Deterioration of detail and luminance noise really starts to set in when you go above ISO 1600, but this gives you decent scope to deal with most situations.
A wide shot
The FZ1000’s ISO range is 125-12800, which can be expanded down to 80 and up to 25600. As you might imagine, extreme ISO settings will result in scrappy-looking images, but it’s good to have the feature there for emergencies.
A tele shot from the same position
At normal ISO levels colour reproduction is good, white balance is natural-looking and, just like the Panasonic Lumix GH4, the Panasonic Lumix DMC-FZ1000 punches above its weight in terms of dynamic range. It gets to the sort of level we expect from an APS-C sensor camera, and there’s a dynamic-range-boosting i.Dynamic mode should you want to push it even further.
Unlike most bridge cameras, the Panasonic Lumix DMC-FZ1000 lets you process RAW files directly on the camera, saving you from having to do so on your computer. It earns the camera another flexibility point.
One of the key features of the FZ1000 has little to do with still photography, though. This is the first bridge camera we’ve seen to offer 4K video capture, giving you four times the number of pixel information as you get with normal 1080p video
It contains reams of detail, but will eat up storage like nothing else.
SHOULD I BUY THE PANASONIC LUMIX DMC-FZ1000?
The Panasonic Lumix DMC-FZ1000 is part of a new breed of bridge cameras, ones that have larger sensors in order to offer better image quality, especially when shooting at higher sensitivities.

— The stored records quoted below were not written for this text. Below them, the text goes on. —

import Literature.Analysis.OperatorTheory.Enflo2023.CaseIIBranch
import HarnessLib

/-!
# Enflo (2023), Part A, v2 p.13 — the aligned regime EXITS Case II at the next stage

[cite: Enflo2023, v2 p.12 L390–L400 (Case I / Case II), p.13 L406–L443 ((26), the factor, the branch)]

WHAT IS PROVED.  `CaseIIFactor.factor_false_for_minimal` / `factor_false_satisfiable` exhibit (in `ℂ³`) a
stage `y` of the (26)-iteration at which the text's Case II holds EXACTLY and the text's factor
`(εθ)' < (1 − 1/20)εθ` FAILS for THE minimal solution `ℓ'`.  `CaseIIBranch.factor_of_caseII_twice`
shows that Case II (as printed, `≤ (εθ)⁴`, `j ≥ 1`) at `y` AND at `y' = ℓ'(T)y` forces
`(εθ)' ≤ 0.9491εθ`.  Putting the two together (pure logic, no new analysis):

* `next_not_caseII_printed_of_factor_fails` — at a Case II stage where the factor fails, the next
  iterate `ℓ'(T)y` is NOT Case II as printed, i.e. (`exists_caseI_next_of_factor_fails`) some
  `j ≥ 1` has `|⟨x₀ − y', T^j y'⟩| > ((εθ)')⁴` — the text's Case I at the next stage;
* `aligned_witness_exits_caseII` — the `ℂ³` witness of `factor_false_satisfiable` is such a stage:
  all hypotheses of the branch hold at `y`, the factor fails, and the next iterate is Case I.

* `run_unique`, `caseI_exit_or_hasNontrivialClosedInvariantSubspace` — runs of (26) are unique
  (THE minimal solution is unique at each stage), hence the END-OF-p.13 DICHOTOMY for THE run from
  `y₀`: either some stage has a Case I index, or `T` has a non-trivial closed invariant subspace
  (packaging of `CaseIIBranch.hasNontrivialClosedInvariantSubspace_of_caseII_along_runs`).

So along the manuscript's "Case II happens every time" branch (tex L443) the aligned regime of
`factor_false_for_minimal` cannot persist: it is left through Case I one stage later.  This is the
kernel form of REPAIR-CENSUS row F1-V8 (b)(iii) / RF-2 of the pub-enflo packet.  It is a statement
about the manuscript's own iteration, NOT progress on the invariant subspace problem.
-/

noncomputable section

open scoped InnerProductSpace

namespace Literature.Analysis.OperatorTheory.Enflo2023

namespace CaseII

open Vy

section General

variable {H : Type*} [NormedAddCommGroup H] [InnerProductSpace ℂ H] [CompleteSpace H]

/-- If at a Case II stage (as printed, `j ≥ 1`, `≤ (εθ)⁴`) the text's factor `(εθ)' < (1 − 1/20)εθ`
fails for THE minimal solution of (26), then the next iterate is not Case II as printed.
[cite: Enflo2023, v2 p.12 L400, p.13 L421–L443] -/
theorem next_not_caseII_printed_of_factor_fails (T : H →L[ℂ] H) (hT1 : ‖T‖ < 1)
    (hT : ‖T‖ ≤ 1 / 10 ^ 20) (x₀ y : H) (et : ℝ) (a : ℓ2)
    (h0 : ‖x₀‖ = 1) (ht : ⟪x₀ - y, y⟫_ℂ = et) (het : 0 < et) (het1 : et ≤ 1 / 10 ^ 4)
    (hd : ‖x₀ - y‖ ≤ 0.7) (hII : ∀ j, 1 ≤ j → ‖⟪x₀ - y, (T ^ j) y⟫_ℂ‖ ≤ et ^ 4)
    (hmin : IsMinimal (V T hT1 y) x₀ ‖x₀ - ((1 + et / 10 : ℝ) : ℂ) • y‖ a)
    (hfail : (1 - 1 / 20) * et ≤ (⟪x₀ - V T hT1 y a, V T hT1 y a⟫_ℂ).re) :
    ¬ (∀ j, 1 ≤ j → ‖⟪x₀ - V T hT1 y a, (T ^ j) (V T hT1 y a)⟫_ℂ‖ ≤
        (⟪x₀ - V T hT1 y a, V T hT1 y a⟫_ℂ).re ^ 4) := by
  intro hII'
  have h := factor_of_caseII_twice T hT1 hT x₀ y et a h0 ht het het1 hd hII hmin hII'
  linarith

/-- The same, positively: some `j ≥ 1` is a Case I index at the next stage.
[cite: Enflo2023, v2 p.12 L390 (Case I), p.13 L421–L443] -/
theorem exists_caseI_next_of_factor_fails (T : H →L[ℂ] H) (hT1 : ‖T‖ < 1)
    (hT : ‖T‖ ≤ 1 / 10 ^ 20) (x₀ y : H) (et : ℝ) (a : ℓ2)
    (h0 : ‖x₀‖ = 1) (ht : ⟪x₀ - y, y⟫_ℂ = et) (het : 0 < et) (het1 : et ≤ 1 / 10 ^ 4)
    (hd : ‖x₀ - y‖ ≤ 0.7) (hII : ∀ j, 1 ≤ j → ‖⟪x₀ - y, (T ^ j) y⟫_ℂ‖ ≤ et ^ 4)
    (hmin : IsMinimal (V T hT1 y) x₀ ‖x₀ - ((1 + et / 10 : ℝ) : ℂ) • y‖ a)
    (hfail : (1 - 1 / 20) * et ≤ (⟪x₀ - V T hT1 y a, V T hT1 y a⟫_ℂ).re) :
    ∃ j, 1 ≤ j ∧ (⟪x₀ - V T hT1 y a, V T hT1 y a⟫_ℂ).re ^ 4 <
        ‖⟪x₀ - V T hT1 y a, (T ^ j) (V T hT1 y a)⟫_ℂ‖ := by
  by_contra hcon
  refine next_not_caseII_printed_of_factor_fails T hT1 hT x₀ y et a h0 ht het het1 hd hII hmin
    hfail (fun j hj => ?_)
  exact not_lt.1 (fun hlt => hcon ⟨j, hj, hlt⟩)

/-- Runs of (26) from a given start are UNIQUE: at every stage THE minimal solution is unique
(`IsMinimal.unique`), so two runs from `y₀` coincide stage by stage.
[cite: Enflo2023, v2 p.2 (1) (minimal `‖ℓ‖₂`), p.13 (26)] -/
theorem run_unique (T : H →L[ℂ] H) (hT : ‖T‖ < 1) (x₀ y₀ : H) (y y' : ℕ → H) (a a' : ℕ → ℓ2)
    (hy0 : y 0 = y₀)
    (hy : ∀ n, IsMinimal (V T hT (y n)) x₀ ‖x₀ - ((1 + (⟪x₀ - y n, y n⟫_ℂ).re / 10 : ℝ) : ℂ) • y n‖ (a n) ∧
      y (n + 1) = V T hT (y n) (a n))
    (hy0' : y' 0 = y₀)
    (hy' : ∀ n, IsMinimal (V T hT (y' n)) x₀ ‖x₀ - ((1 + (⟪x₀ - y' n, y' n⟫_ℂ).re / 10 : ℝ) : ℂ) • y' n‖ (a' n) ∧
      y' (n + 1) = V T hT (y' n) (a' n)) :
    ∀ n, y' n = y n ∧ a' n = a n := by
  intro n
  induction n with
  | zero =>
    have h0 : y' 0 = y 0 := by rw [hy0, hy0']
    refine ⟨h0, ?_⟩
    have h1 := (hy' 0).1
    rw [h0] at h1
    exact ((hy 0).1.unique h1).symm
  | succ n ih =>
    have h1' : y' (n + 1) = y (n + 1) := by rw [(hy' n).2, (hy n).2, ih.1, ih.2]
    refine ⟨h1', ?_⟩
    have h1 := (hy' (n + 1)).1
    rw [h1'] at h1
    exact ((hy (n + 1)).1.unique h1).symm

/-- THE END-OF-p.13 DICHOTOMY, secured: along THE run of (26) from `y₀` (`‖T‖ ≤ 10⁻²⁰`, `‖x₀‖ = 1`,
`0.3 ≤ ‖x₀ − y₀‖ ≤ 0.7`, `(εθ)₀ ∈ [0, 10⁻⁴]` real), EITHER some stage `n` has a Case I index
(`|⟨x₀ − y_n, T^j y_n⟩| > ((εθ)_n)⁴` for some `j ≥ 1`) OR `T` has a non-trivial closed invariant
subspace ("if Case II happens every time we obtain convergence to a non-cyclic vector").  No (27),
no contraction hypothesis.  [cite: Enflo2023, v2 p.12 L386–L400, p.13 L406–L443] -/
theorem caseI_exit_or_hasNontrivialClosedInvariantSubspace (T : H →L[ℂ] H) (hT : ‖T‖ < 1)
    (hT20 : ‖T‖ ≤ 1 / 10 ^ 20) (x₀ y₀ : H) (hx₀ : ‖x₀‖ = 1)
    (hwin : 0.3 ≤ ‖x₀ - y₀‖ ∧ ‖x₀ - y₀‖ ≤ 0.7) (him : (⟪x₀ - y₀, y₀⟫_ℂ).im = 0)
    (ht0 : 0 ≤ (⟪x₀ - y₀, y₀⟫_ℂ).re) (ht1 : (⟪x₀ - y₀, y₀⟫_ℂ).re ≤ 1 / 10 ^ 4)
    (y : ℕ → H) (a : ℕ → ℓ2) (hy0 : y 0 = y₀)
    (hy : ∀ n, IsMinimal (V T hT (y n)) x₀ ‖x₀ - ((1 + (⟪x₀ - y n, y n⟫_ℂ).re / 10 : ℝ) : ℂ) • y n‖ (a n) ∧
      y (n + 1) = V T hT (y n) (a n)) :
    (∃ n j, 1 ≤ j ∧ (⟪x₀ - y n, y n⟫_ℂ).re ^ 4 < ‖⟪x₀ - y n, (T ^ j) (y n)⟫_ℂ‖) ∨
      HasNontrivialClosedInvariantSubspace T := by
  rw [or_iff_not_imp_left]
  intro hno
  refine hasNontrivialClosedInvariantSubspace_of_caseII_along_runs T hT hT20 x₀ y₀ hx₀ hwin him ht0 ht1 ?_
  intro y' a' hy0' hy' n j hj
  obtain ⟨hyn, -⟩ := run_unique T hT x₀ y₀ y y' a a' hy0 hy hy0' hy' n
  rw [hyn]
  exact not_lt.1 (fun hlt => hno ⟨n, j, hj, hlt⟩)

end General

section Model

/-- The `ℂ³` witness of `factor_false_satisfiable` (exact Case II at `y`, alignment, `εθ = 10⁻⁵⁰`,
`‖T‖ ≤ 10⁻²⁰`) exits Case II at the next stage: the factor fails at `y` and the next iterate
`ℓ'(T)y` has a Case I index.  [cite: Enflo2023, v2 p.12 L390–L400, p.13 L406–L443] -/
theorem aligned_witness_exits_caseII :
    ∃ (T : EuclideanSpace ℂ (Fin 3) →L[ℂ] EuclideanSpace ℂ (Fin 3)) (hT1 : ‖T‖ < 1)
      (x₀ y : EuclideanSpace ℂ (Fin 3)) (et : ℝ) (a : Vy.ℓ2),
      ‖T‖ ≤ 1 / 10 ^ 20 ∧ ‖x₀‖ = 1 ∧ ⟪x₀ - y, y⟫_ℂ = (et : ℂ) ∧ 0 < et ∧ et ≤ 1 / 10 ^ 4 ∧
      ‖x₀ - y‖ ≤ 0.7 ∧ (∀ j, 1 ≤ j → ⟪x₀ - y, (T ^ j) y⟫_ℂ = 0) ∧
      IsMinimal (Vy.V T hT1 y) x₀ ‖x₀ - ((1 + et / 10 : ℝ) : ℂ) • y‖ a ∧
      (1 - 1 / 20) * et < (⟪x₀ - Vy.V T hT1 y a, Vy.V T hT1 y a⟫_ℂ).re ∧
      ∃ j, 1 ≤ j ∧ (⟪x₀ - Vy.V T hT1 y a, Vy.V T hT1 y a⟫_ℂ).re ^ 4 <
        ‖⟪x₀ - Vy.V T hT1 y a, (T ^ j) (Vy.V T hT1 y a)⟫_ℂ‖ := by
  obtain ⟨T, hT1, x₀, y, et, a, hT, h0, ht, het0, het1, hd, hII, hmin, -, hfail⟩ :=
    factor_false_satisfiable
  have het : 0 < et := lt_of_lt_of_le (by norm_num) het0
  have hII4 : ∀ j, 1 ≤ j → ‖⟪x₀ - y, (T ^ j) y⟫_ℂ‖ ≤ et ^ 4 := fun j hj => by
    rw [hII j hj, norm_zero]; exact pow_nonneg het.le 4
  exact ⟨T, hT1, x₀, y, et, a, hT, h0, ht, het, het1, hd, hII, hmin, hfail,
    exists_caseI_next_of_factor_fails T hT1 hT x₀ y et a h0 ht het het1 hd hII4 hmin hfail.le⟩

end Model

end CaseII

end Literature.Analysis.OperatorTheory.Enflo2023

end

It’s clearly a more serious camera than last year’s Lumix DMC-FZ200, but compare it to a closer rival like the Sony RX10 and things get a little trickier. You get a more versatile zoom range with the Panasonic, but it’s also larger and loses the constant maximum aperture.
Of course, if video is also your bag, the Panasonic Lumix DMC-FZ1000 seems a clear winner, offering 4K when it is – for now – new to bridge cameras.
A good sensor, reliable autofocus and 4K video shooting make this one of the most capable bridge cameras to date, if you can handle its large body.